→ Task item
Reproduce the records exactly through the line with "NOT PRINTED in".

---- Source material

/-!
# NE7Route1EndDocked — route #1 of the NE7 crux: `CruxDecl_of`'s seam END ∘ node T ∘ NODE O AS ONE KERNEL THEOREM — the term-wise END
# `TermwiseLocalThm1LedgerW.goodClause_summable_UN_levels_of_thm1At_residualW` (p215546 lineage, gen 19) APPLIED at the boundary carrier on
# `NE7EtaBackgroundCarrier.occCarriers`, its four background-side binders `hUR`∕`hURB`∕`hURR`∕`hwit` and their constants `Cr, EB₀, CrR`
# PRODUCED by `NE7EtaBackgroundAllCutoffs.endTowers_spec_occCarriers_of_hmin_all` (gen 56); what remains is DISPLAYED as the hypothesis list

Cell `pub-balaban`, rung (B)+1 sub-cell t4, lineage `b2b-balaban-t4-ne7-p1`, generation 56 (CRUX PROVER NE7 #1, ruling e34b3e0c (2)); crux
skeleton `t4/skeletons/NE7-CRUX-R1.md` v1.7.15 §2.  HONEST FRAMING (page 1): FIXED FINITE T⁴, rung (B)+1; NE7, NE3 NOT PRINTED in
[Balaban1984PropagatorsI]–[Balaban1989LargeFieldII] and NOT PROVED here; continuum YM on T⁴ ⇐ BetaPertH ∧ nine spine estimates (0/9 proved);
BetaPertH ⇐ (D1) ∧ (D4) ∧ CAP+tail; G-an2-4 gates asym, D1 and NE2/3/4; NOT infinite volume, NOT mass gap, NOT Clay.

v1.1 = v1 (p317648) with the END's binder loci corrected in comments only (`hfmtA` l.97, `hfmtB` l.102, `hint` l.107, `hoff` l.117, `hS` l.126,
`hRSA` l.148, `hRSB` l.150, `hWw′` l.222, `hURR` l.96 of `TermwiseLocalThm1LedgerW.lean` 2e9b6927386b32b5); the theorem is byte-identical.

WHAT ([folklore]; 0 def; 0 sorry; ONE theorem, two applications).  Until now `CruxDecl_of` = «END ∘ `uRateUpTo_of_nodes` ∘ NODE O» was a
composition BY NAME (t4-ref2 pass 58 «as outline»; PRICING-NE7 v25.1 §177 (f): «one seam term short until p314477»).  **`goodClause_summable_of_
route1_docked`** states it as ONE term: HYPOTHESES = (A) the gen-55∕56 bill of NODE O's background coordinate — NE3's covariant root (INTERFACE
REQUEST NE7→NE3 amendment 4, ANY real `C, Λ₁, Λ₂′`; X-A4), NE3's (H∃) `hmin`, the closed-form numerics, `hdom`, the sector condition, the
reference datum `v₁ ∈ dom`; (B) node U2's `InjectedRate` on the printed box, the window, the history moduli with `FadingMemory`, the common rate
`θ′ ∈ [θ, 1)`; (C) node U3's shapes (`NE9`∕`LipBackground`∕`PolyLipGrowth`∕`NE5` and their boundary twins) for the SIX ABSTRACT functionals
`EA EB BA BB RA RB` on the carrier (X-A2); (D) the END's remaining binders VERBATIM (`TermwiseLocalThm1LedgerW` ll.97–242 with `Adm := dom`,
`gB K := gA (K+1) (·+1)`, the data type `ι :=` configurations `Site 4 → Fin 4 → U(n)` with a supplier-CHOSEN `MeasurableSpace` structure — the
tree carries no instance for it —, the carrier's `Dom∕scale∕d∕Fl∕admFl := D∕sc∕dl∕Fl∕admFl`), EXCEPT that the EIGHT binders which read the
selections (`hfmtA`, `hfmtB`, `hint`, `hoff`, `hS`, `hRSA`, `hRSB`, `hWw′`) are asked FOR EVERY selection `uA uB oneA oneB` meeting the
SPECIFICATION exported by gen 56 ((a) gauge copies of a minimiser pair for the datum itself at EVERY cutoff on `dom ∖ {v₁}`; (b) `oneA`, `oneB`
at `v₁` and off `dom`; the reference backgrounds are the flat configuration at tag `0`) — this is the honest contract of NODE O's functional
half: the coordinate's minimisers come from (H∃) by choice, so a supplier can only use their specification (located: its functionals must not
depend on WHICH minimiser∕gauge copy is selected — e.g. read the background through the orbit, `avgIter`, or supply uniqueness modulo gauge).
CONCLUSION: `∃ δ, GoodClause l₀ vol T A B Bad δ ∧ Summable δ` — the input of the apex seam `NE7Route1ApexSeam.stringwiseMatching_of_route1_end`
(p309468) on the hybrid cores, per string.  So route 1 reads, in kernel: THIS THEOREM (per string, on the cores) + NE7b∕NE7c weights + the E1∕E2
dictionary ⇒ `T4ApexVariance.StringwiseMatching` (node U5).
HONEST: composition of landed modules; EVERY analytic input is a HYPOTHESIS displayed in the signature (NE3's root and (H∃), NE5∕NE9∕Lipschitz
shapes of three kinds, node U2's rate, B11 `Thm1At` per run, the flow window (0.31) `Discrete031`, the (W-·) residual inputs, the format and
size binders); all functionals and all term data are ABSTRACT; nothing of [I]–[III] is asserted, instantiated or discharged; route 1 stays
KERNEL-COMPLETE AT FORM LEVEL ∕ DEPENDENT; NE7 NOT proved; spine 0∕9.
-/

set_option autoImplicit false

--------

→ Answer area
/-!
# NE7Route1EndDocked — route #1 of the NE7 crux: `CruxDecl_of`'s seam END ∘ node T ∘ NODE O AS ONE KERNEL THEOREM — the term-wise END
# `TermwiseLocalThm1LedgerW.goodClause_summable_UN_levels_of_thm1At_residualW` (p215546 lineage, gen 19) APPLIED at the boundary carrier on
# `NE7EtaBackgroundCarrier.occCarriers`, its four background-side binders `hUR`∕`hURB`∕`hURR`∕`hwit` and their constants `Cr, EB₀, CrR`
# PRODUCED by `NE7EtaBackgroundAllCutoffs.endTowers_spec_occCarriers_of_hmin_all` (gen 56); what remains is DISPLAYED as the hypothesis list

Cell `pub-balaban`, rung (B)+1 sub-cell t4, lineage `b2b-balaban-t4-ne7-p1`, generation 56 (CRUX PROVER NE7 #1, ruling e34b3e0c (2)); crux
skeleton `t4/skeletons/NE7-CRUX-R1.md` v1.7.15 §2.  HONEST FRAMING (page 1): FIXED FINITE T⁴, rung (B)+1; NE7, NE3 NOT PRINTED in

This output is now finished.